= What is needed =
Below are some entries. Copy each line that holds the string "import".

[Provided data]

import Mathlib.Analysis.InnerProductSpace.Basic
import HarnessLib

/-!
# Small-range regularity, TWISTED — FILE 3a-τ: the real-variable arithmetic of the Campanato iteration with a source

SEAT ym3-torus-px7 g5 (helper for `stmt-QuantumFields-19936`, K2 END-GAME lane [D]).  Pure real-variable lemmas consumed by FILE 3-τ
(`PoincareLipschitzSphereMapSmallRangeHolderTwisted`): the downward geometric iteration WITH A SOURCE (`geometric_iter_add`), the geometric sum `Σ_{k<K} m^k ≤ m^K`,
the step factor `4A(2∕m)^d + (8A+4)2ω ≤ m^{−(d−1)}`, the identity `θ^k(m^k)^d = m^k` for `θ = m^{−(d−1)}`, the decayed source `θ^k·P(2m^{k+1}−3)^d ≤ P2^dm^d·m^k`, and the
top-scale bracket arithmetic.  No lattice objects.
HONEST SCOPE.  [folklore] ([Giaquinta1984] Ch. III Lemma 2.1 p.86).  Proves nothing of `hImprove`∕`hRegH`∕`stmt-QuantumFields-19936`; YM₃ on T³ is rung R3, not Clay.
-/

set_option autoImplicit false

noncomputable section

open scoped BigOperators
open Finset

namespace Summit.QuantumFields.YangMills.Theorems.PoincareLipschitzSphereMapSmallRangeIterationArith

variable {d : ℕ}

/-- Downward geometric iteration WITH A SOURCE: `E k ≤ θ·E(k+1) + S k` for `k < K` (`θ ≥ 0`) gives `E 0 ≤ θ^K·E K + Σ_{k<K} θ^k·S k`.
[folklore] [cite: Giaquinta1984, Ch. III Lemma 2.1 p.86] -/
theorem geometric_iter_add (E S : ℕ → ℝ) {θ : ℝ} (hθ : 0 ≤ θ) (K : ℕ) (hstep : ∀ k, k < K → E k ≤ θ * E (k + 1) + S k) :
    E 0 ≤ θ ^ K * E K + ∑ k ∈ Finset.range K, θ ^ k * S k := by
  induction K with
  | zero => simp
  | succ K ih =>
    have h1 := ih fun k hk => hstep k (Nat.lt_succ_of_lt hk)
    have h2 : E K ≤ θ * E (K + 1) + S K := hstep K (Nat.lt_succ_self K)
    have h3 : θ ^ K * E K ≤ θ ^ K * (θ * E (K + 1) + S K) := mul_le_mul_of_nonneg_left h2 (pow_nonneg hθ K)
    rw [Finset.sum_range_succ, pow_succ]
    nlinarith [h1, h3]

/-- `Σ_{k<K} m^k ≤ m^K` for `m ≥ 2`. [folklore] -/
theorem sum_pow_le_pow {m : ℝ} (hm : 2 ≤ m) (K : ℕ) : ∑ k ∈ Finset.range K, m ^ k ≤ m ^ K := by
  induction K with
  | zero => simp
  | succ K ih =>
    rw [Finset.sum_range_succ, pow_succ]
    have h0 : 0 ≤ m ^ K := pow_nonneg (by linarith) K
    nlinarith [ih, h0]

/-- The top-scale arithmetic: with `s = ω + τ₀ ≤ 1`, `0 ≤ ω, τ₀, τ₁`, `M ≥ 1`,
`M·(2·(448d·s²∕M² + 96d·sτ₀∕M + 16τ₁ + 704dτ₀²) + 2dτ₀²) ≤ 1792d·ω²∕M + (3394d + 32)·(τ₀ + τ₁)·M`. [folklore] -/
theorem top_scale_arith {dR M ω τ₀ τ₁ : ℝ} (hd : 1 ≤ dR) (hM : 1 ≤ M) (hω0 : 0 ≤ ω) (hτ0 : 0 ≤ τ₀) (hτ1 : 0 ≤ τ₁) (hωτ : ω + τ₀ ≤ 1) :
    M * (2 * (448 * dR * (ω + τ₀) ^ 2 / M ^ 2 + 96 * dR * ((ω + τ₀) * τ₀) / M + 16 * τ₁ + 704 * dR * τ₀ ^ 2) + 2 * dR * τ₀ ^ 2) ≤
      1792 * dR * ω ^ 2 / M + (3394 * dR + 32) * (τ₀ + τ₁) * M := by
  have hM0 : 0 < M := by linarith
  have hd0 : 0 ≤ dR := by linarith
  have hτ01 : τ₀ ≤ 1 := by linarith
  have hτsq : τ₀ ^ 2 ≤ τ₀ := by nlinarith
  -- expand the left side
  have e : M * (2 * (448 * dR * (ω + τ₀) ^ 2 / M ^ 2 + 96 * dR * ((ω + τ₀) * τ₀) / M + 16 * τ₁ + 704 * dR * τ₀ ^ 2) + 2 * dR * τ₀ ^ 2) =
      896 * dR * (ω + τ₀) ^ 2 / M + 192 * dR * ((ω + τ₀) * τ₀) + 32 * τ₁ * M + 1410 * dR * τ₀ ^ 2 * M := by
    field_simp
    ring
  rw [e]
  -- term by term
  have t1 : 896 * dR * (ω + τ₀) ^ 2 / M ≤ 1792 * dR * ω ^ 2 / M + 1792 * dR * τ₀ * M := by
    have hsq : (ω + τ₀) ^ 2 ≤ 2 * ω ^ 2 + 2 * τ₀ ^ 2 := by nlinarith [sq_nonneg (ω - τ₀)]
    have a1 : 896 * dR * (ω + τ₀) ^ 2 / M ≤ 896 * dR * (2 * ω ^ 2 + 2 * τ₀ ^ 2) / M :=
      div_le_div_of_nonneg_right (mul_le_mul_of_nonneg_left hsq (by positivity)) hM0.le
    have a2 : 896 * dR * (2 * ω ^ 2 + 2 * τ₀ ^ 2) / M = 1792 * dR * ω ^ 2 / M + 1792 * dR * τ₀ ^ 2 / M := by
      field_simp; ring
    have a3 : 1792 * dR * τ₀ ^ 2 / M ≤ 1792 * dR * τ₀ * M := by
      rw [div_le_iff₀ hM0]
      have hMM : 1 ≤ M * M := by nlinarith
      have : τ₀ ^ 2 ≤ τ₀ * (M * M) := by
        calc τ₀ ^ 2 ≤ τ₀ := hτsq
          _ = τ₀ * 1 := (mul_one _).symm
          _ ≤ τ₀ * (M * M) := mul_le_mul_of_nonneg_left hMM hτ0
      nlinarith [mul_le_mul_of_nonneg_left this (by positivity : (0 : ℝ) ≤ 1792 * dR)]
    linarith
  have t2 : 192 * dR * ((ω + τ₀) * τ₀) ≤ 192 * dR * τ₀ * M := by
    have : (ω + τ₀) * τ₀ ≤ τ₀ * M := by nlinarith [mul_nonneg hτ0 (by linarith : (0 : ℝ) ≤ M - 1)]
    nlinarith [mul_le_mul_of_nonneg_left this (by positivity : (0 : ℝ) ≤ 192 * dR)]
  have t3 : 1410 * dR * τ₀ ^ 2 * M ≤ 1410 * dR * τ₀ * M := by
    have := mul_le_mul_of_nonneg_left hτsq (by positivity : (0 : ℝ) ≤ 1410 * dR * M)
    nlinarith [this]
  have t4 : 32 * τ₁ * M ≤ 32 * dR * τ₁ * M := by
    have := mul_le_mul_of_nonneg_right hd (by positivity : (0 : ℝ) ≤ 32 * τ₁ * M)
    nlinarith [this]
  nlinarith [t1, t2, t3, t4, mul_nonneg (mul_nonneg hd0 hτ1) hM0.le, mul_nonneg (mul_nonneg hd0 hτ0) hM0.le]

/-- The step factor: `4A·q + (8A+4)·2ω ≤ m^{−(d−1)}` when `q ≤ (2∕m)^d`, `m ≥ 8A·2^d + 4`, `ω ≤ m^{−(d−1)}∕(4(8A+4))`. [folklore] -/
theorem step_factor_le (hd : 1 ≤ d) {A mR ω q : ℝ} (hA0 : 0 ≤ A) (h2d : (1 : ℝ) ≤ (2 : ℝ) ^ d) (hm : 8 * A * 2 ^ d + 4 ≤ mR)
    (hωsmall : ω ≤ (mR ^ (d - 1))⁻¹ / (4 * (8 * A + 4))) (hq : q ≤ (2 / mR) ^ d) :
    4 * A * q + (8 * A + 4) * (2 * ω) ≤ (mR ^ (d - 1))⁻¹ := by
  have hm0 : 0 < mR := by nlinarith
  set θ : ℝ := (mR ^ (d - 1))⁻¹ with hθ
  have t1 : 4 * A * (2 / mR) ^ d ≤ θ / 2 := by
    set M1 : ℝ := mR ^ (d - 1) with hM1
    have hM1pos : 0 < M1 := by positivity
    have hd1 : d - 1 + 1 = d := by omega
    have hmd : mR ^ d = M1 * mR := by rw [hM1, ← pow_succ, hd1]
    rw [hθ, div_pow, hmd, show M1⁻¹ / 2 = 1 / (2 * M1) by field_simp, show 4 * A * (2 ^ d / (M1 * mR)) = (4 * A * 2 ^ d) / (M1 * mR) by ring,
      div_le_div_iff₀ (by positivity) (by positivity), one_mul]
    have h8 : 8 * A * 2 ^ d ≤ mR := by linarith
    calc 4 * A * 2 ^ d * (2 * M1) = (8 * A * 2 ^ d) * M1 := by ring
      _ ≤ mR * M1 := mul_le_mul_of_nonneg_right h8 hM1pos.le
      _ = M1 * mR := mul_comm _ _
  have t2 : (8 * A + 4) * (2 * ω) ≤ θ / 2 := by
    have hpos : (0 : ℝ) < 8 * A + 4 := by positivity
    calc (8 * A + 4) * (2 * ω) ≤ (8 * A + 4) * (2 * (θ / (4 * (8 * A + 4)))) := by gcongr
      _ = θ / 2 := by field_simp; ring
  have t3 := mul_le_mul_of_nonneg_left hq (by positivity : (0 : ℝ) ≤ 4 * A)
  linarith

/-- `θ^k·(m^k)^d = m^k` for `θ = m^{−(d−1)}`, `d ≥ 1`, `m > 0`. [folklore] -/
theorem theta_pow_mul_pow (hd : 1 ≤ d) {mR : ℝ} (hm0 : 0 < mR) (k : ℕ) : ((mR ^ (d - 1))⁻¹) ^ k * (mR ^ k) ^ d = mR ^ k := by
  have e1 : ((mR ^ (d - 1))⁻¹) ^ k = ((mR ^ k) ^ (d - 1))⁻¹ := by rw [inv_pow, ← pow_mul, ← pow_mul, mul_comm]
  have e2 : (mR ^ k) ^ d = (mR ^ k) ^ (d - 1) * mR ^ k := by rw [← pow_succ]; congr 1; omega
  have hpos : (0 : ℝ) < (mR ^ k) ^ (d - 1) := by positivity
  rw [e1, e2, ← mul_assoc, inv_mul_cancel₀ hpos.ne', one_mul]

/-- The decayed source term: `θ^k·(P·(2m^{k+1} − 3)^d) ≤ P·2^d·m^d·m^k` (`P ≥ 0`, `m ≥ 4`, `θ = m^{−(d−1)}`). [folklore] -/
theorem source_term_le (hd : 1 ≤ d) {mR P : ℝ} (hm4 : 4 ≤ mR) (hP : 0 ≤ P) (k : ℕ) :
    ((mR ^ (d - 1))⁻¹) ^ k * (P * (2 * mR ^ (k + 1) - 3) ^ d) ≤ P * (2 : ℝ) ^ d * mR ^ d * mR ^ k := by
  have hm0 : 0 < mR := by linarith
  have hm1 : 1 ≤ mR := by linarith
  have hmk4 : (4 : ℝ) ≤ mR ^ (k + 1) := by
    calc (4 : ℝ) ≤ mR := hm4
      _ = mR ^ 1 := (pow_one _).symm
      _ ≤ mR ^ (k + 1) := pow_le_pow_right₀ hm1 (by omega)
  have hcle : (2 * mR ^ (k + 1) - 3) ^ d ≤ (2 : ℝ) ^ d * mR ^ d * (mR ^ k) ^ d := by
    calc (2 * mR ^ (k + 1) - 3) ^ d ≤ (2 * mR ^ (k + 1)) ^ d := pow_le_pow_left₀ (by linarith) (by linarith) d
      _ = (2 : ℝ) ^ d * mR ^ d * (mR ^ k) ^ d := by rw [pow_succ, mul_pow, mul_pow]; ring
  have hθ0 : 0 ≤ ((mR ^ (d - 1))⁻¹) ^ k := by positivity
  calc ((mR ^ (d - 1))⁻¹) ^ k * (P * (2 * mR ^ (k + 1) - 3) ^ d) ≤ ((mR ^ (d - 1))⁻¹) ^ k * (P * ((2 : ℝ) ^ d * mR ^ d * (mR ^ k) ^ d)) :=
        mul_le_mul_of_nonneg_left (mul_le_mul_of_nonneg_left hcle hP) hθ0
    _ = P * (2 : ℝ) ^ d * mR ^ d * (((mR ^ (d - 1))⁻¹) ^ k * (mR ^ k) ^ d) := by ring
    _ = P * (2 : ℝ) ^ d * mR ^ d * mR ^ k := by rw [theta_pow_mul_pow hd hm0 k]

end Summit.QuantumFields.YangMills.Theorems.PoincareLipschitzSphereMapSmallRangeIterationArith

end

[/Provided data]

= Response area =
import Mathlib.Analysis.InnerProductSpace.Basic
import HarnessLib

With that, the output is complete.